Where N = the number of DEG organisms and 1 × 10-200 is the smallest e-value reported by BLAST.

Jackknife Analysis

Complete Refseq protein sequences for the 15 organisms contained within DEG were downloaded from the NCBI Refseq ftp site ftp://ftp.ncbi.nlm.nih.gov/genomes/Bacteria. For each organism, a filtered version of DEG was prepared, removing just the proteins from that organism. The full protein complement of that organism was then subjected to MHS analysis using the filtered version of DEG, and ranked based on MHS. Moving through the ranked genome from highest prediction of essentiality to lowest, the cumulative sum of DEG genes encountered was calculated. The area under the curve (AUC) of the cumulative sum describes the effectiveness of the ranking. The upper bound of the AUC is defined by an ideal sorting which places all DEG genes at the top of the list. The mean and standard deviation of the AUC for the null hypothesis of no sorting was determined by randomly permuting the genome sorting 1000 times. The AUCs for the random assortments was assumed to represent a normal distribution with the observed mean and standard deviation. The p-value of the MHS sorting versus the null hypothesis was calculated using the probability density for a normal distribution. For the calculation of percent sorting, the AUC for the unsorted diagonal was one-half of the total area of the graph, calculated as the total number genes in the genome multiplied by the number of DEG genes, divided by two.

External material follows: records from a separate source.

import Literature.AlgebraicGeometry.Frobenioids.ModelFrobenioidBirational
import Literature.AnabelianGeometry.EtaleTheta.BiKummer

/-!
# [EtTh] §4 merge adapter: the birational data of the bi-Kummer setting from the model Frobenioid

Mochizuki, *The étale theta function and its Frobenioid-theoretic manifestations*, Publ. RIMS **45**
(2009), §4 p. 312 (PDF p. 86) [cite: MochizukiEtTh2009, Def 4.1 p.86]: "Recall that pre-steps of `C`
map to isomorphisms in `C^birat` [cf. [FrdI], Proposition 4.4, (iv)]. In particular, … any
base-equivalent pair of pre-steps `s', s'' : A → B` in `C` determines, by inverting the image of `s''`
in `C^birat`, an element '`s' · (s'')⁻¹`' `∈ O^×(A^birat)`."  abc-iut cell, layer L2, unit W2-L2-05
(merge adapter t3/found/L1 → t4), seat abc-iut-L2-t9.

abc-iut-L2-t3's §4 setting `BiKummerSetting X T D VD` (`BiKummer.lean`) is typed over the REAL
category `C = tf.category` of the tempered Frobenioid (`TemperedFrobenioidModel.lean` = the tree's
`Frobenioids.ModelFrobenioid`, [FrdI] Thm. 5.2), but carries the BIRATIONAL vocabulary of [FrdI]
Prop. 4.4 as hypothesis fields (`biratUnits`, `biratAut`, `restrictAlong`, `fracOf`,
`TODO-merge(abc-iut-L1-t3)`) because the birationalization `C^birat` is not in the tree.  For the model
Frobenioid these are explicit by [FrdI] Thm. 5.2 (ii) ("`O^×(−)` on `C^birat` is `B`", tree:
`ModelFrobenioidUnits.lean`, `ModelFrobenioidBirational.lean`).  This file supplies them:

* `TemperedFrobenioid.isUnit_ratFn` — `B(A) = B₀^Λ ×_{(Φ^{ℝ-log})^gp} Φ^gp` is group-like when `B₀^Λ` is
  (hypothesis `hBΛ`; in print `B₀^Λ ∈ {B₀, B₀^pf, ℝ·Φ₀^birat}` is a group, Def. 3.6 (i));
* `biratUnitsModel A := B(A_D)^×` (`O^×(A^birat)`), `biratAutModel` (the action of `Aut_C(A)` through
  `Aut_D(A_D)`), `restrictAlongModel` ("`f ↦ f|_B`" along a pre-step), `fracOfModel` (`s' · (s'')⁻¹ :=
  u_{s'} · u_{s''}⁻¹`), `pullFracModel` (the `((α')^birat)^*` of Prop. 4.2 (iii));
* `BiKummerSetting.mkOfModel` — the §4 setting with these five fields FILLED; the remaining inputs are
  its arguments: disjoint supports ([FrdI] Prop. 4.1 (iii); `TODO-merge(abc-iut-L1-t3)`), Galois objects
  and `Π^tp_X ↠ Aut_D(A^bs)` ([SemiAnbd], `TODO-merge(abc-iut-L3-t2)`), `(N, H)`-saturation ([FrdII]
  Def. 2.2 (ii), `TODO-merge(abc-iut-L1-t4)`), "arise from a base-Frobenius pair" ([FrdI] Def. 2.7 (iii),
  `TODO-merge(abc-iut-L1-t2)`), the object `A_⊙`;
* the dictionary: `Div_B(s' · (s'')⁻¹) = Div(s') − Div(s'')` (`divB_fracOfModel` — Def. 4.1 (i)'s
  "zero divisor" / "divisor of poles" of a fraction-pair), `O^×(A)` acts trivially on `O^×(A^birat)`
  (`biratAutModel_eq_one_of_mem_units`), pull-back along a pre-step undoes restriction
  (`pullFracModel_restrictAlongModel`); the fields of `mkOfModel` are these definitions (`mkOfModel_fracOf`).

Multiplicative notation; diagrammatic composition.  HONEST FRAMING: a construction over abc-iut-L2-t3's
DATA; nothing asserts such data exist for an actual curve; no statement of §4 is proved here.
-/

noncomputable section

namespace Literature.AnabelianGeometry.EtaleTheta

open CategoryTheory Opposite Literature.AlgebraicGeometry.Frobenioids

universe u₀ v₀ u v w

/-- Functoriality of `M ↦ M^×` on automorphisms: `Aut(M) → Aut(M^×)`, `e ↦ e|_{M^×}` (used to let
`Aut_C(A)` act on the unit group `B(A_D)^× = O^×(A^birat)`). [cite: MochizukiFrdI2008, Thm. 5.2(ii) p.101] -/
def unitsAutHom (M : Type w) [Monoid M] : MulAut M →* MulAut Mˣ where
  toFun e := Units.mapEquiv e
  map_one' := MulEquiv.ext fun _ => Units.ext rfl
  map_mul' _ _ := MulEquiv.ext fun _ => Units.ext rfl

/-- `unitsAutHom` on elements. [cite: MochizukiFrdI2008, Thm. 5.2(ii) p.101] -/
@[simp] theorem coe_unitsAutHom_apply {M : Type w} [Monoid M] (e : MulAut M) (u : Mˣ) :
    ((unitsAutHom M e u : Mˣ) : M) = e u := rfl

namespace TemperedFrobenioid

variable {D₀ : Type u₀} [Category.{v₀} D₀] {V : FrdIMonoidStub.{w}}
  {T : RealifiedDivisorMonoids (D₀ := D₀) V} {D : Type u} [Category.{v} D]
  {VD : FrdICatStub.{u, v, w} D} (C : TemperedFrobenioid T D VD)

/-! ### `B(A)` is group-like -/

/-- If every element of `B₀^Λ(Base A)` is invertible (as it is in print: `B₀^Λ ∈ {B₀, B₀^pf, ℝ·Φ₀^birat}`,
Def. 3.6 (i); cf. `DivisorMonoids.isUnit_B₀`), then so is every element of
`B(A) = B₀^Λ(Base A) ×_{(Φ^{ℝ-log})^gp(A)} Φ(A)^gp`: the inverse of `(b, ξ)` is `(b⁻¹, ξ⁻¹)`.
[cite: MochizukiEtTh2009, Def 3.6 p.303 (PDF p.77)] -/
theorem isUnit_ratFn {A : Dᵒᵖ} (h : ∀ b : T.BΛ.obj (C.baseOp A), IsUnit b) (p : C.ratFn A) :
    IsUnit p := by
  obtain ⟨ub, hub⟩ := h p.1.1
  have hmem : ((↑ub⁻¹ : T.BΛ.obj (C.baseOp A)), p.1.2⁻¹) ∈ C.ratFn A := by
    change T.divΛ (C.baseOp A) (↑ub⁻¹) = C.ΦgpToRlog A p.1.2⁻¹
    have hp : T.divΛ (C.baseOp A) p.1.1 = C.ΦgpToRlog A p.1.2 := p.2
    rw [map_units_inv, hub, hp, map_inv]
  refine IsUnit.of_mul_eq_one ⟨_, hmem⟩ (Subtype.ext (Prod.ext ?_ ?_))
  · change p.1.1 * ↑ub⁻¹ = 1
    rw [← hub, Units.mul_inv]
  · change p.1.2 * p.1.2⁻¹ = 1
    rw [mul_inv_cancel]

/-- `B(A_D)` is group-like for every object `A = (A_D, α)` of the tempered Frobenioid, given that `B₀^Λ`
is. [cite: MochizukiEtTh2009, Def 3.6 p.303 (PDF p.77)] -/
theorem isUnit_ratFnFunctor (hBΛ : ∀ (Y : D₀ᵒᵖ) (b : T.BΛ.obj Y), IsUnit b) (A : C.category)
    (b : C.ratFnFunctor.obj (op A.base)) : IsUnit b :=
  C.isUnit_ratFn (hBΛ _) b

/-! ### The birational vocabulary of §4 for the model -/

/-- `O^×(A^birat) := B(A_D)^×` for an object `A` of the tempered Frobenioid ([FrdI] Thm. 5.2 (ii):
"`O^×(−)` on `C^birat` is `B`"). [cite: MochizukiEtTh2009, Def 4.1 p.312 (PDF p.86)] -/
abbrev biratUnitsModel (A : C.category) : Type w := (C.ratFnFunctor.obj (op A.base))ˣ

/-- "the natural action" of `Aut_C(A)` on `O^×(A^birat) = B(A_D)^×` (Def. 4.1 (iii)): through
`Aut_C(A) → Aut_D(A_D)` and the functoriality of `B` (`ModelFrobenioid.biratAct`), restricted to units.
[cite: MochizukiEtTh2009, Def 4.1 p.313 (PDF p.87)] -/
def biratAutModel (A : C.category) : Aut A →* MulAut (C.biratUnitsModel A) :=
  (unitsAutHom _).comp (ModelFrobenioid.biratAct A)

/-- `biratAutModel` on elements: `σ · f = B(Base(σ⁻¹))(f)`. [cite: MochizukiEtTh2009, Def 4.1 p.313 (PDF p.87)] -/
@[simp] theorem coe_biratAutModel_apply (A : C.category) (σ : Aut A) (f : C.biratUnitsModel A) :
    ((C.biratAutModel A σ f : C.biratUnitsModel A) : C.ratFnFunctor.obj (op A.base)) =
      (C.ratFnFunctor.map (ModelFrobenioid.baseMap σ.inv).op).hom f := rfl

/-- "pre-steps of `C` map to isomorphisms in `C^birat` [cf. [FrdI], Proposition 4.4, (iv)]", `f ↦ f|_B`:
`O^×(A^birat) ⥲ O^×(B^birat)` along a pre-step `s : A → B` — on `B(−)`, transport along `Base(s)⁻¹`
(`ModelFrobenioid.biratRestrict`). [cite: MochizukiEtTh2009, Def 4.1 p.312 (PDF p.86)] -/
def restrictAlongModel {A B : C.category} (s : A ⟶ B) (hs : PreFrobenioid.IsPreStep C.toElem s) :
    C.biratUnitsModel A ≃* C.biratUnitsModel B :=
  haveI : IsIso (ModelFrobenioid.baseMap s) := hs.2
  Units.mapEquiv (ModelFrobenioid.biratRestrict s)

/-- `restrictAlongModel` on elements: `f|_B = B(Base(s)⁻¹)(f)`. [cite: MochizukiEtTh2009, Def 4.1 p.312 (PDF p.86)] -/
theorem coe_restrictAlongModel_apply {A B : C.category} (s : A ⟶ B)
    (hs : PreFrobenioid.IsPreStep C.toElem s) (f : C.biratUnitsModel A) :
    ((C.restrictAlongModel s hs f : C.biratUnitsModel B) : C.ratFnFunctor.obj (op B.base)) =
      haveI : IsIso (ModelFrobenioid.baseMap s) := hs.2
      (C.ratFnFunctor.map (inv (ModelFrobenioid.baseMap s)).op).hom f := rfl

/-- The fraction "`s' · (s'')⁻¹`" `∈ O^×(A^birat)` of a pair `s', s'' : A → B` (§4 p.312 (PDF p.86)): in
the model, `u_{s'} · u_{s''}⁻¹ ∈ B(A_D)^×` (`ModelFrobenioid.frac`; `B` group-like by `hBΛ`).
[cite: MochizukiEtTh2009, Def 4.1 p.312 (PDF p.86)] -/
def fracOfModel (hBΛ : ∀ (Y : D₀ᵒᵖ) (b : T.BΛ.obj Y), IsUnit b) {A B : C.category} (s' s'' : A ⟶ B) :
    C.biratUnitsModel A :=
  ModelFrobenioid.frac (C.isUnit_ratFnFunctor hBΛ A) s' s''

/-- Pull-back of birational units along an arbitrary morphism `φ : A' → A`: `B(Base φ)` on units (the
`((α')^birat)^*` of Prop. 4.2 (iii), the `pullFrac` parameter of abc-iut-L2-t3's `BiKummerRoots.lean`).
[cite: MochizukiEtTh2009, Prop 4.2 p.314 (PDF p.88)] -/
def pullFracModel {A A' : C.category} (φ : A' ⟶ A) : C.biratUnitsModel A →* C.biratUnitsModel A' :=
  Units.map (C.ratFnFunctor.map (ModelFrobenioid.baseMap φ).op).hom

/-- `pullFracModel` on elements. [cite: MochizukiEtTh2009, Prop 4.2 p.314 (PDF p.88)] -/
@[simp] theorem coe_pullFracModel_apply {A A' : C.category} (φ : A' ⟶ A) (f : C.biratUnitsModel A) :
    ((C.pullFracModel φ f : C.biratUnitsModel A') : C.ratFnFunctor.obj (op A'.base)) =
      (C.ratFnFunctor.map (ModelFrobenioid.baseMap φ).op).hom f := rfl

/-! ### Dictionary for the model-level birational vocabulary -/

/-- The fraction of a pair is `u_{s'} · u_{s''}⁻¹` in `B(A_D)`. [cite: MochizukiEtTh2009, Def 4.1 p.312 (PDF p.86)] -/
theorem coe_fracOfModel (hBΛ : ∀ (Y : D₀ᵒᵖ) (b : T.BΛ.obj Y), IsUnit b) {A B : C.category}
    (s' s'' : A ⟶ B) :
    ((C.fracOfModel hBΛ s' s'' : C.biratUnitsModel A) : C.ratFnFunctor.obj (op A.base)) =
      ModelFrobenioid.unit s' * ↑(C.isUnit_ratFnFunctor hBΛ A (ModelFrobenioid.unit s'')).unit⁻¹ := by
  rw [fracOfModel, ModelFrobenioid.frac, div_eq_mul_inv, Units.val_mul]
  rfl

/-- **Definition 4.1 (i) for the model: the divisor of a fraction-pair.**  For a base-equivalent pair
of pre-steps `s', s''`, `Div_B(s' · (s'')⁻¹) = Div(s') − Div(s'')` in `Φ(A_D)^gp` — the "zero divisor"
`Div(s')` and the "divisor of poles" `Div(s'')` of the fraction-pair (p.313 (PDF p.87)); from
`ModelFrobenioid.divB_frac`. [cite: MochizukiEtTh2009, Def 4.1 p.313 (PDF p.87)] -/
theorem divB_fracOfModel (hBΛ : ∀ (Y : D₀ᵒᵖ) (b : T.BΛ.obj Y), IsUnit b) {A B : C.category}
    (s' s'' : A ⟶ B) (h' : PreFrobenioid.IsPreStep C.toElem s') (h'' : PreFrobenioid.IsPreStep C.toElem s'')
    (hb : PreFrobenioid.BaseEquivalent C.toElem s' s'') :
    Literature.AlgebraicGeometry.Frobenioids.divB C.divisorMonoid C.ratFnFunctor C.divBNatTrans (op A.base)
        (C.fracOfModel hBΛ s' s'' : C.ratFnFunctor.obj (op A.base)) =
      Algebra.GrothendieckGroup.of (ModelFrobenioid.div s') /
        Algebra.GrothendieckGroup.of (ModelFrobenioid.div s'') := by
  have hd : ModelFrobenioid.degFr s' = ModelFrobenioid.degFr s'' := h'.1.trans h''.1.symm
  exact ModelFrobenioid.divB_frac (C.isUnit_ratFnFunctor hBΛ A) s' s'' hb hd

/-- `O^×(A)` acts trivially on `O^×(A^birat)`: the action of Def. 4.1 (ii)–(iii) factors through
`Aut_C(A)/O^×(A) ↪ Aut_D(A^bs)`. [cite: MochizukiEtTh2009, Def 4.1 p.313 (PDF p.87)] -/
theorem biratAutModel_eq_one_of_mem_units {A : C.category} {σ : Aut A}
    (hσ : σ ∈ ModelFrobenioid.units A) : C.biratAutModel A σ = 1 := by
  rw [biratAutModel, MonoidHom.comp_apply, ModelFrobenioid.baseAct_eq_one_of_mem_units _ _ hσ, map_one]

/-- Restriction along a pre-step is transport along `Base(s)⁻¹`, and pull-back along `s` undoes it:
`B(Base s)(f|_B) = f`. [cite: MochizukiEtTh2009, Def 4.1 p.312 (PDF p.86)] -/
theorem pullFracModel_restrictAlongModel {A B : C.category} (s : A ⟶ B)
    (hs : PreFrobenioid.IsPreStep C.toElem s) (f : C.biratUnitsModel A) :
    C.pullFracModel s (C.restrictAlongModel s hs f) = f := by
  haveI : IsIso (ModelFrobenioid.baseMap s) := hs.2
  apply Units.ext
  exact (ModelFrobenioid.biratRestrict s).symm_apply_apply (f : C.ratFnFunctor.obj (op A.base))

end TemperedFrobenioid

namespace BiKummerSetting

variable {K : Type u₀} [Field K] (X : SemiGraphs.TemperedArithmeticGroup.{u₀} K) {D₀ : Type u₀} [Category.{v₀} D₀]
  {V : FrdIMonoidStub.{w}} {T : RealifiedDivisorMonoids (D₀ := D₀) V} {D : Type u} [Category.{v} D]
  {VD : FrdICatStub.{u, v, w} D}

/-- **The §4 setting with its birational vocabulary FILLED from the model** ([FrdI] Thm. 5.2 (ii)):
`O^×(A^birat) := B(A_D)^×`, the `Aut_C(A)`-action through `Aut_D(A_D)`, restriction along pre-steps by
transport along `Base(s)⁻¹`, `s' · (s'')⁻¹ := u_{s'} · u_{s''}⁻¹`.  Arguments = the inputs that remain
primitive: `tf`, its monoid type and perfection, `hBΛ` (`B₀^Λ` group-like), disjoint supports
(`TODO-merge(abc-iut-L1-t3)`), Galois objects / `Π^tp_X ↠ Aut_D(−)` (`TODO-merge(abc-iut-L3-t2)`),
`(N, H)`-saturation (`TODO-merge(abc-iut-L1-t4)`), base-Frobenius pairs (`TODO-merge(abc-iut-L1-t2)`),
and `A_⊙`. [cite: MochizukiEtTh2009, Def 4.1 p.312 (PDF p.86)] -/
def mkOfModel (tf : TemperedFrobenioid T D VD) (monoidType_eq : tf.monoidType = MonoidType.Z)
    (isPerfect : ∀ A : Dᵒᵖ, IsPerfect (tf.Φ.carrier A))
    (hBΛ : ∀ (Y : D₀ᵒᵖ) (b : T.BΛ.obj Y), IsUnit b)
    (DisjointSupports : ∀ {A : Dᵒᵖ}, tf.Φ.carrier A → tf.Φ.carrier A → Prop)
    (IsGaloisObj : D → Prop) (galoisSurj : ∀ A : D, IsGaloisObj A → (X.Pi →* Aut A))
    (galoisSurj_surjective : ∀ (A : D) (h : IsGaloisObj A), Function.Surjective (galoisSurj A h))
    (IsNHSaturatedBsFld : Subgroup (Field.absoluteGaloisGroup K) → tf.category → ℕ+ → Prop)
    (ArisesFromBaseFrobeniusPair : ∀ {A B : tf.category}, Subgroup (Aut A) → (A ⟶ A) → (A ⟶ B) → Prop)
    (Aodot : tf.category) (isFrobeniusTrivial_Aodot : PreFrobenioid.IsFrobeniusTrivial tf.toElem Aodot)
    (isGalois_Aodot : IsGaloisObj Aodot.base) : BiKummerSetting X T D VD where
  tf := tf
  monoidType_eq := monoidType_eq
  isPerfect := isPerfect
  DisjointSupports := DisjointSupports
  biratUnits := tf.biratUnitsModel
  biratAut := tf.biratAutModel
  restrictAlong s hs := tf.restrictAlongModel s hs
  fracOf s' s'' _ _ _ := tf.fracOfModel hBΛ s' s''
  IsGaloisObj := IsGaloisObj
  galoisSurj := galoisSurj
  galoisSurj_surjective := galoisSurj_surjective
  IsNHSaturatedBsFld := IsNHSaturatedBsFld
  ArisesFromBaseFrobeniusPair := ArisesFromBaseFrobeniusPair
  Aodot := Aodot
  isFrobeniusTrivial_Aodot := isFrobeniusTrivial_Aodot
  isGalois_Aodot := isGalois_Aodot

/-- The birational fields of `mkOfModel` are the model-level definitions (`biratUnitsModel`,
`biratAutModel`, `restrictAlongModel`, `fracOfModel`) — definitionally; e.g. the fraction.
[cite: MochizukiEtTh2009, Def 4.1 p.312 (PDF p.86)] -/
theorem mkOfModel_fracOf (tf : TemperedFrobenioid T D VD) (hZ : tf.monoidType = MonoidType.Z)
    (hP : ∀ A : Dᵒᵖ, IsPerfect (tf.Φ.carrier A)) (hBΛ : ∀ (Y : D₀ᵒᵖ) (b : T.BΛ.obj Y), IsUnit b)
    (DS : ∀ {A : Dᵒᵖ}, tf.Φ.carrier A → tf.Φ.carrier A → Prop) (IG : D → Prop)
    (gS : ∀ A : D, IG A → (X.Pi →* Aut A)) (gSs : ∀ (A : D) (h : IG A), Function.Surjective (gS A h))
    (NH : Subgroup (Field.absoluteGaloisGroup K) → tf.category → ℕ+ → Prop)
    (AB : ∀ {A B : tf.category}, Subgroup (Aut A) → (A ⟶ A) → (A ⟶ B) → Prop) (A₀ : tf.category)
    (hA₀ : PreFrobenioid.IsFrobeniusTrivial tf.toElem A₀) (hA₀' : IG A₀.base) {A B : tf.category}
    (s' s'' : A ⟶ B) (h' : PreFrobenioid.IsPreStep tf.toElem s')
    (h'' : PreFrobenioid.IsPreStep tf.toElem s'') (hb : PreFrobenioid.BaseEquivalent tf.toElem s' s'') :
    (mkOfModel X tf hZ hP hBΛ DS IG gS gSs NH AB A₀ hA₀ hA₀').fracOf s' s'' h' h'' hb =
      tf.fracOfModel hBΛ s' s'' := rfl

end BiKummerSetting

end Literature.AnabelianGeometry.EtaleTheta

Gene Conservation Across Rickettsiales

Refseq protein sequences were downloaded from the NCBI Refseq ftp site for the 27 sequenced organisms in the order Rickettsiales (Table 3). The standalone version 1.4 of the OrthoMCL ortholog prediction program was downloaded http://www.orthomcl.org/common/downloads/software/[38]. OrthoMCL was used with default settings and an inflation value of 1.5 to predict orthologs among the protein sequences of the 27 genomes. Briefly, OrthoMCL begins by using an all-versus-all BLAST search to identify reciprocal best BLAST hits among the genomes as putative orthologs, and reciprocal best BLAST hits within genomes as putative in-paralogs. These interconnections are used to form a similarity graph that is used by the MCL clustering algorithm to break mega-clusters into suitable sub-clusters of orthologs [46].

For each cluster of orthologous genes the minimum spanning tree (MST) distance was calculated based on the phylogenetic distances among the member genomes. The 16S rRNA gene was extracted from each of the complete genome sequences used in this study (Table 5). A multiple sequence alignment of the 16S genes was generated with Muscle v3.41 [47] using default values for maximum iterations and maximum time. A distance matrix was generated from the aligned sequences with the dnadist program from the Phylip suite v3.68 using the Kimura 2-parameter distance model. For each orthologous cluster, we extracted the taxon IDs of the taxa included in the cluster. Using the calculated distances between taxa based on aligned 16S sequences as edge weights between the taxon nodes, a minimum spanning tree (MST) was generated using Prim's algorithm [48]. Each MST was scored based on the sum of edge weights included in the tree.

Table 5 16S rRNA gene sequence sources

MST distances for each cluster containing a wBm gene were rounded to 2 decimal places and scaled to integers between 0 and 100. The average negative log10 of the e-value for the BLAST alignments between the wBm gene and the other cluster members was scaled to between 0 and 1 and added to the MST integers. This resulted in a ranking score ranging from 0 to 101. The MST distances comprise the majority the score. Within-cluster e-values comprise the minority of the score, thus, for clusters with identical MST distances, the quality of alignments within each cluster determines order.

Drug Target Similarity

The contents of the DrugBank database containing target protein sequence information was downloaded from the DrugBank website http://www.drugbank.ca/[43]. Blastp with default parameters was used to align the 805 wBm protein sequences against the list of protein targets of compounds found within DrugBank. The BLAST results were filtered to remove alignments with e-values less significant than 1×10-25.